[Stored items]
::::::::::
omit [Fintype ι] in
/-- Auxiliary identity for the linearisation block algebra. [folklore] -/
theorem one_add_N2_apply (z t : S) (l c : Fin (m + 1)) :
    (1 + t • N2 z : Blk m ι S) l c = if l = c then 1 else if (c : ℕ) + 1 = l then -((t * z) • (1 : Matrix ι ι S)) else 0 := by
  rw [Matrix.add_apply, Matrix.one_apply, Matrix.smul_apply, N2, Matrix.of_apply]
  by_cases h : l = c
  · subst h; simp
  · by_cases h' : (c : ℕ) + 1 = l
    · simp [h, h', smul_smul]
    · simp [h, h']

/-- Entries of `L_t`: first row `p_c^† - t z p_{c+1}^†` (`p_0^† = p`, `p_c^† = t p_c^*`), identity
diagonal and `-t z` subdiagonal below. [folklore] -/
theorem Lt_apply (a : Fin (m + 1) → Matrix ι ι S) (z t : S) (r c : Fin (m + 1)) :
    Lt a z t r c =
      (if r = 0 then (if c = 0 then polyEval a z else t • polyTail a z c) else if c = r then 1 else 0) +
        (if hc : (c : ℕ) + 1 < m + 1 then
          (if r = 0 then t • polyTail a z ⟨c + 1, hc⟩ else if (⟨c + 1, hc⟩ : Fin (m + 1)) = r then 1 else 0) * -((t * z) • 1)
         else 0) := by
  rw [Lt, one_add_N1_mul_Dmat, Matrix.mul_apply]
  simp_rw [one_add_N2_apply]
  by_cases hc : (c : ℕ) + 1 < m + 1
  · set c' : Fin (m + 1) := ⟨c + 1, hc⟩ with hc'def
    have hcc' : c ≠ c' := by intro h; have := congrArg Fin.val h; simp [c'] at this
    have hc'0 : c' ≠ 0 := by intro h; have := congrArg Fin.val h; simp [c'] at this
    rw [Fintype.sum_eq_add c c' hcc']
    · rw [dif_pos hc, Matrix.of_apply, Matrix.of_apply]
      simp only [if_true, mul_one, hc'0, if_false, Ne.symm hcc']
      simp [c']
    · rintro l ⟨hl, hl'⟩
      have : ¬ ((c : ℕ) + 1 = l) := fun h ↦ hl' (Fin.ext (by simp [c', h]))
      simp [hl, this]
  · rw [Finset.sum_eq_single c]
    · rw [dif_neg hc, Matrix.of_apply]; simp
    · intro l _ hl
      have : ¬ ((c : ℕ) + 1 = l) := fun h ↦ hc (h ▸ l.2)
      simp [hl, this]
    · simp

/-- **`L₁ = Lᵐ(p)`**: the factorisation `Lᵐ(p) = (1 + N₁)(p ⊕ 1)(1 + N₂)`. [cite: HusemollerFibreBundles1994, Ch. 11 Notation 3.1] -/
theorem Lt_one (a : Fin (m + 1) → Matrix ι ι S) (z : S) : Lt a z 1 = Lmat a z := by
  ext r c : 1
  rw [Lt_apply, Lmat, Matrix.of_apply]
  simp only [one_smul, one_mul]
  by_cases hr : r = 0
  · subst hr
    simp only [if_true]
    have e1 : (if c = 0 then polyEval a z else polyTail a z c) = polyTail a z c := by
      split_ifs with h
      · rw [h, polyTail_zero]
      · rfl
    rw [e1]
    by_cases hc : (c : ℕ) + 1 < m + 1
    · rw [dif_pos hc]
      have e2 := Matrix.mul_smul (polyTail a z ⟨c + 1, hc⟩) z (1 : Matrix ι ι S)
      rw [Matrix.mul_neg, e2, Matrix.mul_one, ← sub_eq_add_neg, polyTail_sub a z c hc]
    · rw [dif_neg hc, add_zero]
      have hcl : c = Fin.last m := Fin.ext (by simp [Fin.val_last]; omega)
      rw [hcl, polyTail_last]
  · simp only [hr, if_false]
    by_cases hc : (c : ℕ) + 1 < m + 1
    · rw [dif_pos hc]
      by_cases hcr : c = r
      · subst hcr
        have : (⟨(c : ℕ) + 1, hc⟩ : Fin (m + 1)) ≠ c := by intro h; have := congrArg Fin.val h; simp at this
        simp [this]
      · rw [if_neg hcr]
        by_cases hc'r : (⟨(c : ℕ) + 1, hc⟩ : Fin (m + 1)) = r
        · have h2 : (c : ℕ) + 1 = r := by rw [← hc'r]
          simp [h2, hcr]
        · have h2 : ¬ ((c : ℕ) + 1 = r) := fun h ↦ hc'r (Fin.ext h)
          simp [hc'r, h2, hcr]
    · rw [dif_neg hc, add_zero]
      by_cases hcr : c = r
      · simp [hcr]
      · have h2 : ¬ ((c : ℕ) + 1 = r) := fun h ↦ hc (h ▸ r.2)
        simp [hcr, h2]

/-! ### Invertibility of `L_t` -/

omit [Fintype ι] [DecidableEq ι] in
/-- `N₁² = 0`. [folklore] -/
theorem N1_mul_N1 [Fintype ι] (a : Fin (m + 1) → Matrix ι ι S) (z : S) : N1 a z * N1 a z = 0 := by
  ext r c : 1
  rw [Matrix.mul_apply, Matrix.zero_apply]
  refine Finset.sum_eq_zero fun l _ ↦ ?_
  simp only [N1, Matrix.of_apply]
  by_cases hl : l = 0
  · simp [hl]
  · simp [hl]

/-- Powers of the subdiagonal: `(N₂ʲ)_{rc} ≠ 0` only for `r = c + j`. [folklore] -/
theorem N2_pow_apply (z : S) (j : ℕ) (r c : Fin (m + 1)) :
    (N2 z ^ j : Blk m ι S) r c = if (c : ℕ) + j = r then (-(z • (1 : Matrix ι ι S))) ^ j else 0 := by
  induction j generalizing r c with
  | zero => simp [Matrix.one_apply, eq_comm, Fin.ext_iff]
  | succ j ih =>
    rw [pow_succ, Matrix.mul_apply]
    by_cases h : (c : ℕ) + (j + 1) = r
    · rw [if_pos h]
      have hc : (c : ℕ) + 1 < m + 1 := by have := r.2; omega
      rw [Finset.sum_eq_single (⟨c + 1, hc⟩ : Fin (m + 1))]
      · rw [ih, N2, Matrix.of_apply, if_pos (by simp; omega), if_pos rfl, pow_succ]
      · intro l _ hl
        rw [N2, Matrix.of_apply, if_neg (fun h' ↦ hl (Fin.ext (by simp; omega))), mul_zero]
      · simp
    · rw [if_neg h]
      refine Finset.sum_eq_zero fun l _ ↦ ?_
      rw [ih, N2, Matrix.of_apply]
      by_cases h1 : (c : ℕ) + 1 = l
      · rw [if_neg (fun h2 ↦ h (by omega)), zero_mul]
      · rw [if_neg h1, mul_zero]

/-- `N₂^{m+1} = 0`. [folklore] -/
theorem N2_pow_eq_zero (z : S) : (N2 z ^ (m + 1) : Blk m ι S) = 0 := by
  ext r c : 1
  rw [N2_pow_apply, Matrix.zero_apply, if_neg]
  have := r.2; omega

/-- The inverse `1 - t N₁` of `1 + t N₁`. [folklore] -/
theorem smul_N1_mul_smul_N1 (a : Fin (m + 1) → Matrix ι ι S) (z t : S) : (t • N1 a z) * (t • N1 a z) = 0 := by
  have e1 := Matrix.smul_mul t (N1 a z) (t • N1 a z)
  have e2 := Matrix.mul_smul (N1 a z) t (N1 a z)
  rw [e1, e2, N1_mul_N1, smul_zero, smul_zero]

/-- Auxiliary identity for the linearisation block algebra. [folklore] -/
theorem one_add_N1_mul (a : Fin (m + 1) → Matrix ι ι S) (z t : S) : (1 + t • N1 a z) * (1 - t • N1 a z) = 1 := by
  have h := smul_N1_mul_smul_N1 a z t
  set X := t • N1 a z
  calc (1 + X) * (1 - X) = 1 - X * X := by noncomm_ring
    _ = 1 := by rw [h, sub_zero]

/-- Auxiliary identity for the linearisation block algebra. [folklore] -/
theorem one_sub_N1_mul (a : Fin (m + 1) → Matrix ι ι S) (z t : S) : (1 - t • N1 a z) * (1 + t • N1 a z) = 1 := by
  have h := smul_N1_mul_smul_N1 a z t
  set X := t • N1 a z
  calc (1 - X) * (1 + X) = 1 - X * X := by noncomm_ring
    _ = 1 := by rw [h, sub_zero]

/-- The inverse `∑ⱼ (-t N₂)ʲ` of `1 + t N₂`. [folklore] -/
def N2Inv (z t : S) : Blk m ι S := ∑ j ∈ Finset.range (m + 1), (-(t • N2 z)) ^ j

/-- Auxiliary identity for the linearisation block algebra. [folklore] -/
theorem neg_smul_N2_pow (z t : S) : (-(t • N2 z) : Blk m ι S) ^ (m + 1) = 0 := by
  rw [neg_pow, smul_pow, N2_pow_eq_zero, smul_zero, mul_zero]

/-- Auxiliary identity for the linearisation block algebra. [folklore] -/
theorem one_add_N2_mul_N2Inv (z t : S) : (1 + t • N2 z) * N2Inv z t = (1 : Blk m ι S) := by
  have h := mul_neg_geom_sum (-(t • N2 z) : Blk m ι S) (m + 1)
  rw [sub_neg_eq_add, neg_smul_N2_pow, sub_zero] at h
  exact h

/-- Auxiliary identity for the linearisation block algebra. [folklore] -/
theorem N2Inv_mul_one_add_N2 (z t : S) : N2Inv z t * (1 + t • N2 z) = (1 : Blk m ι S) := by
  have h := geom_sum_mul_neg (-(t • N2 z) : Blk m ι S) (m + 1)
  rw [sub_neg_eq_add, neg_smul_N2_pow, sub_zero] at h
  exact h

/-- The inverse of `D = diag(p, 1, …, 1)`. [folklore] -/
def DmatInv (pinv : Matrix ι ι S) : Blk m ι S := Matrix.diagonal fun r ↦ if r = 0 then pinv else 1

/-- Auxiliary identity for the linearisation block algebra. [folklore] -/
theorem Dmat_mul_DmatInv (a : Fin (m + 1) → Matrix ι ι S) (z : S) {pinv : Matrix ι ι S} (h : polyEval a z * pinv = 1) :
    Dmat a z * DmatInv pinv = 1 := by
  rw [Dmat, DmatInv, Matrix.diagonal_mul_diagonal, ← Matrix.diagonal_one]
  congr 1; ext r : 1
  by_cases hr : r = 0 <;> simp [hr, h]

/-- Auxiliary identity for the linearisation block algebra. [folklore] -/
theorem DmatInv_mul_Dmat (a : Fin (m + 1) → Matrix ι ι S) (z : S) {pinv : Matrix ι ι S} (h : pinv * polyEval a z = 1) :
    DmatInv pinv * Dmat a z = 1 := by
  rw [Dmat, DmatInv, Matrix.diagonal_mul_diagonal, ← Matrix.diagonal_one]
  congr 1; ext r : 1
  by_cases hr : r = 0 <;> simp [hr, h]

/-- **The inverse of `L_t`**: `(∑ (-tN₂)ʲ) D⁻¹ (1 - tN₁)`. [cite: HusemollerFibreBundles1994, Ch. 11 Notation 3.1] -/
def LtInv (a : Fin (m + 1) → Matrix ι ι S) (z t : S) (pinv : Matrix ι ι S) : Blk m ι S :=
  N2Inv z t * DmatInv pinv * (1 - t • N1 a z)

/-- Auxiliary identity for the linearisation block algebra. [folklore] -/
theorem Lt_mul_LtInv (a : Fin (m + 1) → Matrix ι ι S) (z t : S) {pinv : Matrix ι ι S} (h : polyEval a z * pinv = 1) :
    Lt a z t * LtInv a z t pinv = 1 := by
  rw [Lt, LtInv]
  calc (1 + t • N1 a z) * Dmat a z * (1 + t • N2 z) * (N2Inv z t * DmatInv pinv * (1 - t • N1 a z))
      = (1 + t • N1 a z) * (Dmat a z * ((1 + t • N2 z) * N2Inv z t) * DmatInv pinv) * (1 - t • N1 a z) := by
        simp only [Matrix.mul_assoc]
    _ = 1 := by rw [one_add_N2_mul_N2Inv, Matrix.mul_one, Dmat_mul_DmatInv a z h, Matrix.mul_one, one_add_N1_mul]

/-- Auxiliary identity for the linearisation block algebra. [folklore] -/
theorem LtInv_mul_Lt (a : Fin (m + 1) → Matrix ι ι S) (z t : S) {pinv : Matrix ι ι S} (h : pinv * polyEval a z = 1) :
    LtInv a z t pinv * Lt a z t = 1 := by
  rw [Lt, LtInv]
  calc N2Inv z t * DmatInv pinv * (1 - t • N1 a z) * ((1 + t • N1 a z) * Dmat a z * (1 + t • N2 z))
      = N2Inv z t * (DmatInv pinv * ((1 - t • N1 a z) * (1 + t • N1 a z)) * Dmat a z) * (1 + t • N2 z) := by
        simp only [Matrix.mul_assoc]
    _ = 1 := by rw [one_sub_N1_mul, Matrix.mul_one, DmatInv_mul_Dmat a z h, Matrix.mul_one, N2Inv_mul_one_add_N2]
::::::::::
• [Required work]: Using the data above, count the lines that hold the string "with". Report the number and nothing else.

• [Expected answer]: 3